import Summits.CriticalPhenomena.PercolationContinuityZ3.Theorems.SahiMasterFamilyStarAbsorption

/-!
# The SIDE IDENTITY of the block expansion and conjecture (B) for every HALF-ROOTABLE pair of union-closed families, every order

Unit `prim-masterthm-p4` (gen 26; crux anchor stmt-CriticalPhenomena-4575, helper work; memo
`run/shared/lean/prim/prim-masterthm/prim-masterthm-p4/P4-GEN26-REPORT.md` §1–§3).  Companion of `…StarAbsorption` (the edge polynomial of
`(𝒢, 𝒱)` is `BPos` whenever `𝒢 ⊇ star z` and `𝒱` is union-closed) and `…UCBernsteinRootable` (gen 22: conjecture (B) for ROOTABLE pairs).

SETTING.  `T = Fin (n+1)`, families `𝒰, 𝒱` of subsets of `T`, edge polynomial `P_T(w) = Φ_{n+1}(w·1_𝒰 + (1−w)·1_𝒱)`; conjecture (B) =
`BPos (n+1) P_T`; the block expansion at a root `z` (`…BernsteinPos`, gen 22's `(★z)`):
`P_T = W^{(z)} − [T ∉ …] + Σ_{B ∋ z, B ≠ T} (|B|−1)!·γ_B·P_{T∖B}`, `γ_B = w[B∉𝒰] + (1−w)[B∉𝒱]`.

**THE SIDE IDENTITY (`phiSet_mix_eq_star_add`, every real `w`, any families).**  Expanding both `(𝒰,𝒱)` and `(𝒰 ∪ star z, 𝒱)` at `z` (same cap
term, same complementary factors) and subtracting:
  `P_T(𝒰,𝒱) = P_T(𝒰 ∪ star z, 𝒱) + Σ_{B ∋ z, B ∉ 𝒰} (|B|−1)!·w·(−κ_B)`,  `−κ_B = P_{T∖B}(𝒰|,𝒱|)` (`B ≠ T`), `−κ_T = −1`.
So the cap term absorbs ALL the `(1−w)`-weighted block terms (blocks outside `𝒱`) into the Bernstein-positive quantity `P_T(𝒰 ∪ star z, 𝒱)`
(STAR ABSORPTION), and only the blocks outside `𝒰`, weighted by `w`, remain.  (Paper form, memo §1: `P_T = Σ_{X∋z} P_X(2^X,𝒱)·a_𝒰(T∖X) +
Σ_{D∋z, D∉𝒰} (|D|−1)!·w·P_{T∖D}`, from `P = a_𝒰 ∗ P(2^·,𝒱)` in the subset-convolution algebra.)

**THE STEP (`bpos_step_sideU` / `bpos_step_sideV`).**  `T ∈ 𝒰`, `𝒱` union-closed, ANY root `z`: if the restricted edge polynomial is `BPos` along
every block `B ∋ z`, `B ≠ T`, `B ∉ 𝒰`, then `P_T` is `BPos (n+1)`.  Compared with gen 22's steps: at a two-sided top only the blocks outside ONE
chosen family must be controlled (not those outside `𝒰 ∩ 𝒱`), and at a one-sided top `T ∈ 𝒰 ∖ 𝒱` the root is FREE (gen 22 needed a root in no
member of `𝒱`).

**HALF-ROOTABLE pairs (`HalfRootable`, inductive)**: (`vanish`) `T` in neither family and no complementary decomposition; or (`sideU`) `T ∈ 𝒰` and
for some `z` every block `B ∋ z`, `B ≠ T`, `B ∉ 𝒰` has a half-rootable restriction; or (`sideV`) the mirror.  `halfRootable_of_rootable`: every
rootable pair is half-rootable.  **THEOREM (`bpos_phiSet_mix_of_halfRootable`, every order):** a half-rootable pair of union-closed families has a
Bernstein-positive edge polynomial.  REACH (memo §3, exact enumeration, code-g26/halfroot.py): 373 245 of the 374 715 ordered (1,1) orbit-pairs on
4 points (99.61 %; rootable: 99.53 %) and 34 283 of the 34 485 (1,0) pairs (99.41 %; rootable 94.1 %).  The residue is the crossing designs, where
the typed SIDE CRITERION of the memo (§4: `P_T ≥_B Σ_{B∋z, B∉𝒰, T∖B ∈ 𝒰∪𝒱} (|B|−1)!·w·P_{T∖B}` at a root `z` in a smallest member of `𝒰`;
0 failures on 4 points exhaustively and in all samples to 7 points) takes over.
HONEST FRAMING: an identity, a structural class theorem, every order; conjecture (B) in general, `UCHullNonneg k` (k ≥ 8), Sahi's `C_k` and
the master theorem remain OPEN.  Axioms standard. [this work]
-/

noncomputable section

open scoped Classical

namespace Summit.CriticalPhenomena.PercolationContinuityZ3.Theorems

namespace SideExpansion

open Finset Function Equiv
open Literature.Combinatorics.Sahi2008
open Literature.Combinatorics.Sahi2008.CycleForm
open PrincipalCapBeta (phiSet realF realW)
open BernsteinPos UCBernsteinNested UCBernsteinRootable StarAbsorption

variable {n : ℕ}

/-! ### The star of a point -/

/-- The star of `z`: all subsets of the ground set containing `z`. [this work] -/
def star (z : Fin (n + 1)) : Finset (Finset (Fin (n + 1))) := univ.filter fun S => z ∈ S

/-- Membership in the star. [this work] -/
theorem mem_star {z : Fin (n + 1)} {S : Finset (Fin (n + 1))} : S ∈ star z ↔ z ∈ S := by
  unfold star; rw [mem_filter]; exact ⟨fun h => h.2, fun h => ⟨mem_univ _, h⟩⟩

/-- `𝒰 ∪ star z` contains the star of `z`. [this work] -/
theorem star_subset_union (𝒰 : Finset (Finset (Fin (n + 1)))) (z : Fin (n + 1)) :
    ∀ S : Finset (Fin (n + 1)), z ∈ S → S ∈ 𝒰 ∪ star z :=
  fun _ hS => mem_union_right _ (mem_star.2 hS)

/-! ### The side identity at the last index -/

/-- **Side identity** (every real `w`, any two families): expanding `(𝒰,𝒱)` and `(𝒰 ∪ star last, 𝒱)` along the last index and subtracting,
`Φ(mix 𝒰 𝒱 w) = Φ(mix (𝒰 ∪ star last) 𝒱 w) + Σ_{B ∋ last} (|B|−1)!·([B ∉ 𝒰]·w)·(−κ_B)`. [this work] -/
theorem phiSet_mix_eq_star_add (𝒰 𝒱 : Finset (Finset (Fin (n + 1)))) (w : ℝ) :
    phiSet (n + 1) (mix 𝒰 𝒱 w) = phiSet (n + 1) (mix (𝒰 ∪ star (Fin.last n)) 𝒱 w) +
      ∑ B ∈ univ.filter (fun B : Finset (Fin (n + 1)) => Fin.last n ∈ B),
        ((B.card - 1).factorial : ℝ) * (((if B ∈ 𝒰 then (0 : ℝ) else w)) * (-coRest (realW (mix 𝒰 𝒱 w)) realF B)) := by
  set 𝒰' := 𝒰 ∪ star (Fin.last n) with hU'
  have hoff : ∀ X : Finset (Fin (n + 1)), Fin.last n ∉ X → mix 𝒰' 𝒱 w X = mix 𝒰 𝒱 w X := by
    intro X hX
    have hXU : X ∈ 𝒰' ↔ X ∈ 𝒰 := by
      rw [hU', mem_union, mem_star]
      exact ⟨fun h => h.elim id fun h' => absurd h' hX, fun h => Or.inl h⟩
    unfold mix
    by_cases hXG : X ∈ 𝒰
    · rw [if_pos (hXU.2 hXG), if_pos hXG]
    · rw [if_neg (fun h => hXG (hXU.1 h)), if_neg hXG]
  rw [phiSet_eq_sum_blocks_last (mix 𝒰 𝒱 w), phiSet_eq_sum_blocks_last (mix 𝒰' 𝒱 w), ← sum_add_distrib]
  refine sum_congr rfl fun B hB => ?_
  have hlB : Fin.last n ∈ B := (mem_filter.1 hB).2
  rw [coRest_congr_off_last hoff hlB]
  have hBU' : B ∈ 𝒰' := mem_union_right _ (mem_star.2 hlB)
  have e1 : mix 𝒰' 𝒱 w B = mix 𝒰 𝒱 w B + (if B ∈ 𝒰 then (0 : ℝ) else w) := by
    unfold mix
    rw [if_pos hBU']
    by_cases hBU : B ∈ 𝒰
    · rw [if_pos hBU, if_pos hBU]; ring
    · rw [if_neg hBU, if_neg hBU]; ring
  rw [e1]
  ring

/-! ### The side steps -/

/-- **Step `sideU`.**  `univ ∈ 𝒰`, `𝒱` union-closed, ANY root `z`; the restricted edge polynomials along the blocks `B ∋ z`, `B ≠ univ`, `B ∉ 𝒰`
are Bernstein-positive one order down ⇒ the edge polynomial is `BPos (n+1)`.  (The blocks outside `𝒱` are absorbed by the cap term:
`…StarAbsorption`.) [this work] -/
theorem bpos_step_sideU (𝒰 𝒱 : Finset (Finset (Fin (n + 1)))) (z : Fin (n + 1)) (hU : univ ∈ 𝒰)
    (hVC : ∀ A ∈ 𝒱, ∀ B ∈ 𝒱, A ∪ B ∈ 𝒱)
    (hrestr : ∀ B : Finset (Fin (n + 1)), z ∈ B → B ≠ univ → B ∉ 𝒰 →
      ∀ (m : ℕ) (e : Fin (m + 1) ↪ Fin (n + 1)), (univ : Finset (Fin (m + 1))).map e = univ \ B →
        BPos (m + 1) (fun w => phiSet (m + 1) (mix (comap e 𝒰) (comap e 𝒱) w))) :
    BPos (n + 1) (fun w => phiSet (n + 1) (mix 𝒰 𝒱 w)) := by
  let σ : Perm (Fin (n + 1)) := Equiv.swap z (Fin.last n)
  set 𝒰' := comap σ.toEmbedding 𝒰 with hU'
  set 𝒱' := comap σ.toEmbedding 𝒱 with hV'
  have hσ : σ (Fin.last n) = z := Equiv.swap_apply_right _ _
  have htopU' : univ ∈ 𝒰' := by rw [hU', mem_comap, Finset.map_univ_equiv]; exact hU
  have hVC' : ∀ A ∈ 𝒱', ∀ B ∈ 𝒱', A ∪ B ∈ 𝒱' := comap_unionClosed _ 𝒱 hVC
  -- block terms of the relabelled pair
  have hsub : ∀ B' : Finset (Fin (n + 1)), Fin.last n ∈ B' → B' ≠ univ → B' ∉ 𝒰' →
      BPos n (fun w => -coRest (realW (mix 𝒰' 𝒱' w)) realF B') := by
    intro B' hB' hBu' hBU'
    obtain ⟨m, e, he, hsurj, hc⟩ := exists_emb_coRest' hBu'
    have hm : m < n := PhiVertex.lt_of_emb_ne_last e fun j hj => he j (by rw [hj]; exact hB')
    have hrange := map_univ_eq_sdiff e he hsurj
    have hzB : z ∈ B'.map σ.toEmbedding := mem_map.2 ⟨Fin.last n, hB', hσ⟩
    have hBu : B'.map σ.toEmbedding ≠ univ := by
      intro h
      apply hBu'
      have := congrArg Finset.card h
      rw [card_map, card_univ] at this
      exact eq_univ_of_card _ this
    have hBU : B'.map σ.toEmbedding ∉ 𝒰 := fun h => hBU' ((mem_comap _ 𝒰 B').2 h)
    have key := hrestr (B'.map σ.toEmbedding) hzB hBu hBU m (e.trans σ.toEmbedding) (map_univ_trans_perm e σ B' hrange)
    refine (key.mono (by omega)).congr fun w => ?_
    rw [hc, mix_map, hU', hV', comap_comap, comap_comap, neg_neg]
  have hstar : BPos (n + 1) (fun w => phiSet (n + 1) (mix (𝒰' ∪ star (Fin.last n)) 𝒱' w)) :=
    bpos_phiSet_mix_of_star n _ 𝒱' (Fin.last n) hVC' (star_subset_union 𝒰' (Fin.last n))
  have hterms : BPos (n + 1) (fun w => ∑ B ∈ univ.filter (fun B : Finset (Fin (n + 1)) => Fin.last n ∈ B),
      ((B.card - 1).factorial : ℝ) * ((if B ∈ 𝒰' then (0 : ℝ) else w) * (-coRest (realW (mix 𝒰' 𝒱' w)) realF B))) := by
    refine BPos.sum _ (fun B w => ((B.card - 1).factorial : ℝ) *
      ((if B ∈ 𝒰' then (0 : ℝ) else w) * (-coRest (realW (mix 𝒰' 𝒱' w)) realF B))) fun B hB => ?_
    have hlB : Fin.last n ∈ B := (mem_filter.1 hB).2
    by_cases hBU : B ∈ 𝒰'
    · exact bpos_zero.congr fun w => by rw [if_pos hBU]; ring
    · have hBu : B ≠ univ := by rintro rfl; exact hBU htopU'
      exact (((bpos_id.mul (hsub B hlB hBu hBU)).mono (by omega)).smul (Nat.cast_nonneg _)).congr
        fun w => by rw [if_neg hBU]
  have h := (hstar.add hterms).congr fun w => (phiSet_mix_eq_star_add 𝒰' 𝒱' w).symm
  exact h.congr fun w => phiSet_mix_comap_perm σ 𝒰 𝒱 w

/-- **Step `sideV`** (mirror): `univ ∈ 𝒱`, `𝒰` union-closed, any root `z`, the restrictions along the blocks `B ∋ z`, `B ≠ univ`, `B ∉ 𝒱`
are Bernstein-positive ⇒ the edge polynomial is `BPos (n+1)`. [this work] -/
theorem bpos_step_sideV (𝒰 𝒱 : Finset (Finset (Fin (n + 1)))) (z : Fin (n + 1)) (hV : univ ∈ 𝒱)
    (hUC : ∀ A ∈ 𝒰, ∀ B ∈ 𝒰, A ∪ B ∈ 𝒰)
    (hrestr : ∀ B : Finset (Fin (n + 1)), z ∈ B → B ≠ univ → B ∉ 𝒱 →
      ∀ (m : ℕ) (e : Fin (m + 1) ↪ Fin (n + 1)), (univ : Finset (Fin (m + 1))).map e = univ \ B →
        BPos (m + 1) (fun w => phiSet (m + 1) (mix (comap e 𝒰) (comap e 𝒱) w))) :
    BPos (n + 1) (fun w => phiSet (n + 1) (mix 𝒰 𝒱 w)) := by
  have hmirror := bpos_step_sideU 𝒱 𝒰 z hV hUC fun B hzB hBu hBV m e he =>
    ((hrestr B hzB hBu hBV m e he).reflect).congr fun w => by rw [mix_swap]
  exact hmirror.reflect.congr fun w => by rw [mix_swap]

/-! ### Half-rootable pairs -/

/-- **Half-rootable pairs** (recursive root-and-side choice; module docstring). [this work] -/
inductive HalfRootable : (n : ℕ) → Finset (Finset (Fin (n + 1))) → Finset (Finset (Fin (n + 1))) → Prop
  | vanish {n : ℕ} {𝒰 𝒱 : Finset (Finset (Fin (n + 1)))} (hU : univ ∉ 𝒰) (hV : univ ∉ 𝒱)
      (hno : ∀ A ∈ 𝒰, ∀ B ∈ 𝒱, Disjoint A B → A ∪ B ≠ univ) : HalfRootable n 𝒰 𝒱
  | sideU {n : ℕ} {𝒰 𝒱 : Finset (Finset (Fin (n + 1)))} (z : Fin (n + 1)) (hU : univ ∈ 𝒰)
      (h : ∀ B : Finset (Fin (n + 1)), z ∈ B → B ≠ univ → B ∉ 𝒰 →
        ∀ (m : ℕ) (e : Fin (m + 1) ↪ Fin (n + 1)), (univ : Finset (Fin (m + 1))).map e = univ \ B →
          HalfRootable m (comap e 𝒰) (comap e 𝒱)) : HalfRootable n 𝒰 𝒱
  | sideV {n : ℕ} {𝒰 𝒱 : Finset (Finset (Fin (n + 1)))} (z : Fin (n + 1)) (hV : univ ∈ 𝒱)
      (h : ∀ B : Finset (Fin (n + 1)), z ∈ B → B ≠ univ → B ∉ 𝒱 →
        ∀ (m : ℕ) (e : Fin (m + 1) ↪ Fin (n + 1)), (univ : Finset (Fin (m + 1))).map e = univ \ B →
          HalfRootable m (comap e 𝒰) (comap e 𝒱)) : HalfRootable n 𝒰 𝒱

/-- **THEOREM ((B) for half-rootable pairs, every order).**  A half-rootable pair of union-closed families has a Bernstein-positive edge
polynomial: all degree-`(n+1)` Bernstein coefficients of `w ↦ Φ_{n+1}(w·1_𝒰 + (1−w)·1_𝒱)` are nonnegative. [this work] -/
theorem bpos_phiSet_mix_of_halfRootable {n : ℕ} {𝒰 𝒱 : Finset (Finset (Fin (n + 1)))} (hr : HalfRootable n 𝒰 𝒱) :
    (∀ A ∈ 𝒰, ∀ B ∈ 𝒰, A ∪ B ∈ 𝒰) → (∀ A ∈ 𝒱, ∀ B ∈ 𝒱, A ∪ B ∈ 𝒱) →
      BPos (n + 1) (fun w => phiSet (n + 1) (mix 𝒰 𝒱 w)) := by
  induction hr with
  | vanish hU hV hno =>
    intro hUC hVC
    exact bpos_zero.congr fun w => (phiSet_mix_eq_zero_of_noDecomp _ _ _ hUC hVC hU hV hno w).symm
  | sideU z hU h ih =>
    intro hUC hVC
    exact bpos_step_sideU _ _ z hU hVC fun B hzB hBu hBU m e he =>
      ih B hzB hBu hBU m e he (comap_unionClosed e _ hUC) (comap_unionClosed e _ hVC)
  | sideV z hV h ih =>
    intro hUC hVC
    exact bpos_step_sideV _ _ z hV hUC fun B hzB hBu hBV m e he =>
      ih B hzB hBu hBV m e he (comap_unionClosed e _ hUC) (comap_unionClosed e _ hVC)

/-- Pointwise: `(UC-hull)` on every half-rootable edge, every order. [this work] -/
theorem phiSet_mix_nonneg_of_halfRootable {𝒰 𝒱 : Finset (Finset (Fin (n + 1)))} (hr : HalfRootable n 𝒰 𝒱)
    (hU : ∀ A ∈ 𝒰, ∀ B ∈ 𝒰, A ∪ B ∈ 𝒰) (hV : ∀ A ∈ 𝒱, ∀ B ∈ 𝒱, A ∪ B ∈ 𝒱) {w : ℝ} (hw0 : 0 ≤ w) (hw1 : w ≤ 1) :
    0 ≤ phiSet (n + 1) (mix 𝒰 𝒱 w) :=
  (bpos_phiSet_mix_of_halfRootable hr hU hV).nonneg hw0 hw1

/-- **Every rootable pair is half-rootable** (so the theorem extends `UCBernsteinRootable.bpos_phiSet_mix_of_rootable`). [this work] -/
theorem halfRootable_of_rootable {n : ℕ} {𝒰 𝒱 : Finset (Finset (Fin (n + 1)))} (hr : Rootable n 𝒰 𝒱) :
    HalfRootable n 𝒰 𝒱 := by
  induction hr with
  | vanish hU hV hno => exact HalfRootable.vanish hU hV hno
  | both z hU hV h ih =>
    exact HalfRootable.sideU z hU fun B hzB hBu hBU m e he => ih B hzB hBu (fun hW => hBU hW.1) m e he
  | right z hU hV hz h ih =>
    exact HalfRootable.sideV z hV fun B hzB _ hBV m e he => ih B hzB hBV m e he
  | left z hU hV hz h ih =>
    exact HalfRootable.sideU z hU fun B hzB _ hBU m e he => ih B hzB hBU m e he

end SideExpansion

end Summit.CriticalPhenomena.PercolationContinuityZ3.Theorems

■ YOUR ASSIGNMENT ■
Using the records above, repeat exactly the lines from the first one through the line with "for ROOTABLE pairs).".

■ YOUR RESPONSE ■
import Summits.CriticalPhenomena.PercolationContinuityZ3.Theorems.SahiMasterFamilyStarAbsorption

/-!
# The SIDE IDENTITY of the block expansion and conjecture (B) for every HALF-ROOTABLE pair of union-closed families, every order

Unit `prim-masterthm-p4` (gen 26; crux anchor stmt-CriticalPhenomena-4575, helper work; memo
`run/shared/lean/prim/prim-masterthm/prim-masterthm-p4/P4-GEN26-REPORT.md` §1–§3).  Companion of `…StarAbsorption` (the edge polynomial of
`(𝒢, 𝒱)` is `BPos` whenever `𝒢 ⊇ star z` and `𝒱` is union-closed) and `…UCBernsteinRootable` (gen 22: conjecture (B) for ROOTABLE pairs).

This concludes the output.